# Becoming very aggressive



## zippychicken (Oct 14, 2013)

Her bites:


----------



## tine434 (Nov 24, 2013)

Well.... Back to basics is one approach to the biting, by putting you as the leader and the one in charge.
I can't really evaluate the trainer because I don't have enough info but...
Making her listen to you, work for what she wants, walk well on a leash and respect your leadership is the "basics" that a lot of trainers do begin at because stopping the 'aggression' would happen by putting YOU as the leader.

With that being said, those bites are bad and I think it is very serious and needs immediate and intensive intervention. Intensive. You may need the trainer and some additional help.


----------



## zippychicken (Oct 14, 2013)

Yes, I understand why we're starting from scratch and she's very good at commands especially sitting and waiting before she can eat breakfast/dinner, which is apparently necessary in controlling possession aggression. I guess I'm just desperate to get help and wondering what other owners would do in my position.
Maybe I will make an appointment with another trainer and see how that goes


----------



## Anon-2130948gsoni (Apr 12, 2014)

It sounds much more like a resource guarding issue than aggression; I don't blame you one bit for being afraid. Those are really nasty bites.

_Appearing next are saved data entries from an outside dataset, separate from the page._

/-
Origin: expansion seat `prover-pub-hodgecm-mc-binder-1-g14-0`, handover #R83 2026-08-20T16:54:41Z md5 7df88ae8dbfe (129 l.; NEW additive MODEL leaf beside axioms-1 RUN-38 #5 `HsmallOfCommonReflex` (re-cut 4-ary); imports HsmallOfCommonReflex ONLY; drops ⇒ {#R84}; NAME LIST: HodgeCM.Model.hsmall_of_commonReflexUnion · HodgeCM.Model.hsmall_of_commonReflexUnion_of · HodgeCM.Model.thetaUnion_of_theta) (`HOME/mc/pub-hodgecm-mc-binder-1-g14/stage56/HodgeCM/Model/HsmallOfCommonReflexUnion.lean`, md5 7df88ae8dbfe, 129 lines);
landed by the second packager p2 gen 10 (p2-g10) in gate run 56 as `HodgeCM/Model/HsmallOfCommonReflexUnion.lean` (packager comment re-wording per the RUN-32 precedent (gate audit (5) rejects the proof-placeholder tokens s-o-r-r-y / a-d-m-i-t anywhere in a source, comments included): 1 occurrence(s) inside COMMENTS re-spelt `proof-hole` / `adm-token`; no Lean code byte touched).
-/
/-
Copyright (c) 2026 the pub-hodgecm formalisation cell (harness21).  New file, not vendored.
Origin: session prover-pub-hodgecm-mc-binder-1-g14-0 (unit pub-hodgecm-mc-binder-1-g14, BINDER PROVER gen 14 of lineage mc-binder-1;
content lane (J-Liu-Θ) of BINDER-TRIAGE §58.2), 2026-08-20.  Intended final place: `HodgeCM/Model/HsmallOfCommonReflexUnion.lean`
(NEW additive MODEL leaf beside `Model/HsmallOfCommonReflex.lean` (RUN 38 #5, axioms-1-g12); imports that module only; nothing imports
it; drop alone on bounce).  Scope memo: `HOME/mc/pub-hodgecm-mc-binder-1-g14/JLIU-THETA-SCOPE.md` §3.
-/
import Summits.HodgeConjecture.HodgeCM.Model.HsmallOfCommonReflex

set_option autoImplicit false

/-!
# E's `hsmall` from a PER-CLASS common-reflex factorisation of the theta classes (the UNION form of `hΘ`)

KERNEL over `Model/HsmallOfCommonReflex` (RUN 38), no new hypothesis kind, nothing cited, nothing minted.

E's row-9 binder `hΘ` (hypothesis `hΘ` of `Model.hsmall_of_commonReflexInput` / `Model.hLiu_of_commonReflexInput`) asks, per good sextic
context, index `i` and small level `Γ`, for ONE common-reflex datum `D : CommonReflexInput c.K (c.Ψ i) c.σ` with
`R.Theta V c i Γ ⊆ span (D.surfaceClasses V Γ)`.  What the published route ([Liu21] = arXiv:2102.11518, Prop. 4.13 / Thm. 4.15 /
Thm. 4.18 (1) + proof map (4.3)) delivers is naturally PER CLASS: a theta class `ω` attached to a character `χ` lies in the span of the
pull-backs from Liu's CM abelian variety `A_{μ(χ)}` — a different `D` for different `χ` (same corner `(K, Ψ_i, σ)`, since the reflex of
`(E, Φ_μ)` is the same; scope memo (J5)).  Since `Model.span_classes_le_Uiso` maps EVERY `D` of the corner into the SAME target
`U.Uiso Γ K Ψ_i σ`, the union form suffices for `hsmall` VERBATIM:

* `HodgeCM.Model.hsmall_of_commonReflexUnion` — if `R.Theta V c i Γ ⊆ span (⋃ D, D.surfaceClasses V Γ)` for all `Γ ≤ Γ₀`, then the
  `hsmall` binder of `Model.hLiu_of_smallLevel` holds for `R` (witnesses `M := c.K`, `k := id`, `σ' := c.σ`, as in the RUN-38 lemma);
* `HodgeCM.Model.span_iUnion_surfaceClasses_le_Uiso` — the one-line reason: `span (⋃ D, D.surfaceClasses V Γ) ≤ U.Uiso Γ K Ψ σ` for `σ ∈ Ψ`;
* `HodgeCM.Model.thetaUnion_of_theta` — the union form is WEAKER than row 9's `hΘ` (one `D` is a union over one index), so any
  discharge of `hΘ` discharges it, and E's present text implies it.

Nothing of E, of row 9's text of record, or of any record is touched: this leaf only makes available the per-class socket that the
(J-Liu-Θ) junction items (J1)–(J5) of the scope memo produce.  0 `proof-hole`, 0 `axiom`, expected `#print axioms` ⊆ {propext,
Classical.choice, Quot.sound}.
-/

noncomputable section

open scoped TensorProduct
open NumberField Module

namespace HodgeCM

namespace Model

open Literature.AlgebraicGeometry.Motives (CMType)
open Literature.AlgebraicGeometry.HodgeTheory
open Literature.NumberTheory.Automorphic.PicardCM
open HodgeCM.CMTypeOps (inflate inflate_id)
open HodgeCM.Universe (ThetaModel)

variable (hHD : exists_isReal_hodgeModel) (hI : hodgePQ_independent_of_hodgeModel)
  (h₁ : BallQuotientUniformised) (h₃ : CMAbelianVarietyRealised)

/-- **(J) for ALL common-reflex data of a corner at once**: on the end-state universe, the span of the union over all
`D : CommonReflexInput K Ψ σ` of the classes `D.surfaceClasses V Γ` lies in `Uiso Γ K Ψ σ`, for `σ ∈ Ψ`, granted Riemann's fullness
`hR` — because each `D` lands there (`Model.span_classes_le_Uiso`). [folklore] -/
theorem span_iUnion_surfaceClasses_le_Uiso (hR : DeligneMilne1982_Thm_6_20_full)
    {L : CMField} {ι₁ : L →+* ℂ} (V : HermSpace3 L ι₁) (Γ : Level V)
    {K : CMField} {Ψ : CMType K} {σ : K →+* ℂ} (hσ : σ ∈ Ψ.1) :
    Submodule.span ℂ (⋃ D : CommonReflexInput K Ψ σ, D.surfaceClasses hHD hI h₁ h₃ V Γ) ≤
      (picardCMUniverse hHD hI h₁ h₃).Uiso Γ K Ψ σ := by
  refine Submodule.span_le.mpr (Set.iUnion_subset fun D => ?_)
  exact fun x hx => span_classes_le_Uiso hHD hI h₁ h₃ hR V Γ hσ D (Submodule.subset_span hx)

/-- **E's binder `hsmall` from the UNION form of the common-reflex factorisation.**  For any theta model `R` on
`picardCMUniverse hHD hI h₁ h₃`: if in every good seesaw context with `[K:ℚ] = 6`, for every `i`, there is a level `Γ₀` such that for
all `Γ ≤ Γ₀` the theta classes `R.Theta V c i Γ` lie in the span of the UNION over all common-reflex data `D` of the corner
`(c.K, c.Ψ i, c.σ)` of the classes `D.surfaceClasses V Γ` (each class may use its own `D` — the shape [Liu21] Thm. 4.18 delivers, one
`A_μ` per character), then the `hsmall` hypothesis of `Model.hLiu_of_smallLevel` holds for `R` (witnesses `M := c.K`, `k := id`,
`σ' := c.σ`; `c.σ ∈ c.Ψ i` is `GoodCtx.mem`). [folklore] -/
theorem hsmall_of_commonReflexUnion (hR : DeligneMilne1982_Thm_6_20_full)
    (R : (picardCMUniverse hHD hI h₁ h₃).ThetaModel)
    (hΘ : ∀ {L : CMField} {ι₁ : L →+* ℂ} (V : HermSpace3 L ι₁) (c : SeesawCtx L), R.GoodCtx ι₁ c →
      Module.finrank ℚ c.K = 6 → ∀ i : Fin 4, ∃ Γ₀ : Level V, ∀ Γ ≤ Γ₀,
        R.Theta V c i Γ ⊆
          Submodule.span ℂ (⋃ D : CommonReflexInput c.K (c.Ψ i) c.σ, D.surfaceClasses hHD hI h₁ h₃ V Γ)) :
    ∀ {L : CMField} {ι₁ : L →+* ℂ} (V : HermSpace3 L ι₁) (c : SeesawCtx L), R.GoodCtx ι₁ c →
      Module.finrank ℚ c.K = 6 → ∀ i : Fin 4, ∃ Γ₀ : Level V, ∀ Γ ≤ Γ₀,
        ∃ (M : CMField) (k : c.K →+* M) (σ' : M →+* ℂ), σ'.comp k = c.σ ∧
          R.Theta V c i Γ ⊆ (picardCMUniverse hHD hI h₁ h₃).Uiso Γ M (inflate k (c.Ψ i)) σ' := by
  intro L ι₁ V c hgood h6 i
  obtain ⟨Γ₀, hΓ₀⟩ := hΘ V c hgood h6 i
  refine ⟨Γ₀, fun Γ hΓ ↦ ⟨c.K, RingHom.id _, c.σ, RingHom.comp_id _, ?_⟩⟩
  rw [inflate_id]
  exact fun x hx ↦ span_iUnion_surfaceClasses_le_Uiso hHD hI h₁ h₃ hR V Γ (hgood.mem i) (hΓ₀ Γ hΓ hx)

/-- **Restricted form** (any side predicate `P` on contexts, e.g. «`L` is a normal closure of `c.K`» — the scope of `U.PerL`): if the union-form
factorisation holds at every good sextic context SATISFYING `P`, then so does the `hsmall` binder restricted to `P`.  The unrestricted lemma is the case
`P := fun _ _ => True`. [folklore] -/
theorem hsmall_of_commonReflexUnion_of (hR : DeligneMilne1982_Thm_6_20_full)
    (R : (picardCMUniverse hHD hI h₁ h₃).ThetaModel)
    (P : ∀ {L : CMField} {ι₁ : L →+* ℂ}, HermSpace3 L ι₁ → SeesawCtx L → Prop)
    (hΘ : ∀ {L : CMField} {ι₁ : L →+* ℂ} (V : HermSpace3 L ι₁) (c : SeesawCtx L), P V c → R.GoodCtx ι₁ c →
      Module.finrank ℚ c.K = 6 → ∀ i : Fin 4, ∃ Γ₀ : Level V, ∀ Γ ≤ Γ₀,
        R.Theta V c i Γ ⊆
          Submodule.span ℂ (⋃ D : CommonReflexInput c.K (c.Ψ i) c.σ, D.surfaceClasses hHD hI h₁ h₃ V Γ)) :
    ∀ {L : CMField} {ι₁ : L →+* ℂ} (V : HermSpace3 L ι₁) (c : SeesawCtx L), P V c → R.GoodCtx ι₁ c →
      Module.finrank ℚ c.K = 6 → ∀ i : Fin 4, ∃ Γ₀ : Level V, ∀ Γ ≤ Γ₀,
        ∃ (M : CMField) (k : c.K →+* M) (σ' : M →+* ℂ), σ'.comp k = c.σ ∧
          R.Theta V c i Γ ⊆ (picardCMUniverse hHD hI h₁ h₃).Uiso Γ M (inflate k (c.Ψ i)) σ' := by
  intro L ι₁ V c hP hgood h6 i
  obtain ⟨Γ₀, hΓ₀⟩ := hΘ V c hP hgood h6 i
  refine ⟨Γ₀, fun Γ hΓ ↦ ⟨c.K, RingHom.id _, c.σ, RingHom.comp_id _, ?_⟩⟩
  rw [inflate_id]
  exact fun x hx ↦ span_iUnion_surfaceClasses_le_Uiso hHD hI h₁ h₃ hR V Γ (hgood.mem i) (hΓ₀ Γ hΓ hx)

/-- **Row 9's `hΘ` implies its union form** (one `D` is one index of the union): any discharge of the binder of record discharges the
union form, and E's present row-9 text implies it. [folklore] -/
theorem thetaUnion_of_theta (R : (picardCMUniverse hHD hI h₁ h₃).ThetaModel)
    (hΘ : ∀ {L : CMField} {ι₁ : L →+* ℂ} (V : HermSpace3 L ι₁) (c : SeesawCtx L), R.GoodCtx ι₁ c →
      Module.finrank ℚ c.K = 6 → ∀ i : Fin 4, ∃ Γ₀ : Level V, ∀ Γ ≤ Γ₀,
        ∃ D : CommonReflexInput c.K (c.Ψ i) c.σ,
          R.Theta V c i Γ ⊆ Submodule.span ℂ (D.surfaceClasses hHD hI h₁ h₃ V Γ)) :
    ∀ {L : CMField} {ι₁ : L →+* ℂ} (V : HermSpace3 L ι₁) (c : SeesawCtx L), R.GoodCtx ι₁ c →
      Module.finrank ℚ c.K = 6 → ∀ i : Fin 4, ∃ Γ₀ : Level V, ∀ Γ ≤ Γ₀,
        R.Theta V c i Γ ⊆
          Submodule.span ℂ (⋃ D : CommonReflexInput c.K (c.Ψ i) c.σ, D.surfaceClasses hHD hI h₁ h₃ V Γ) := by
  intro L ι₁ V c hgood h6 i
  obtain ⟨Γ₀, hΓ₀⟩ := hΘ V c hgood h6 i
  refine ⟨Γ₀, fun Γ hΓ ↦ ?_⟩
  obtain ⟨D, hsub⟩ := hΓ₀ Γ hΓ
  exact hsub.trans (Submodule.span_mono (Set.subset_iUnion (fun D : CommonReflexInput c.K (c.Ψ i) c.σ =>
    D.surfaceClasses hHD hI h₁ h₃ V Γ) D))

end Model

end HodgeCM

end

I would find a trainer ASAP who understands resource guarding and who has specifically worked with this issue. If you search on this board for "resource guarding" there is a lot of really good advice here. Many people recommend the book "Mine" by Jean Donaldson.

I'm sorry you're going through this!


----------



## Charliethree (Jul 18, 2010)

If you can find one, a certified canine behaviorist or veterinary behaviorist, would be very beneficial in helping you work with your dog with the resource guarding issues. They can also help to guide you in understanding dog body language, as well as the signals she is giving you that tell you how she is feeling in any situation, in order to help prevent/avoid putting her in a position where she feels the need to defend what she has from you, and putting yourself at risk. If you haven't done so, teaching 'leave it' and 'drop it', and to 'trade', using positive reinforcement, (rewarding her with high value treats and lots of praise) with any item, helps her learn to trust that you will not 'steal' from her.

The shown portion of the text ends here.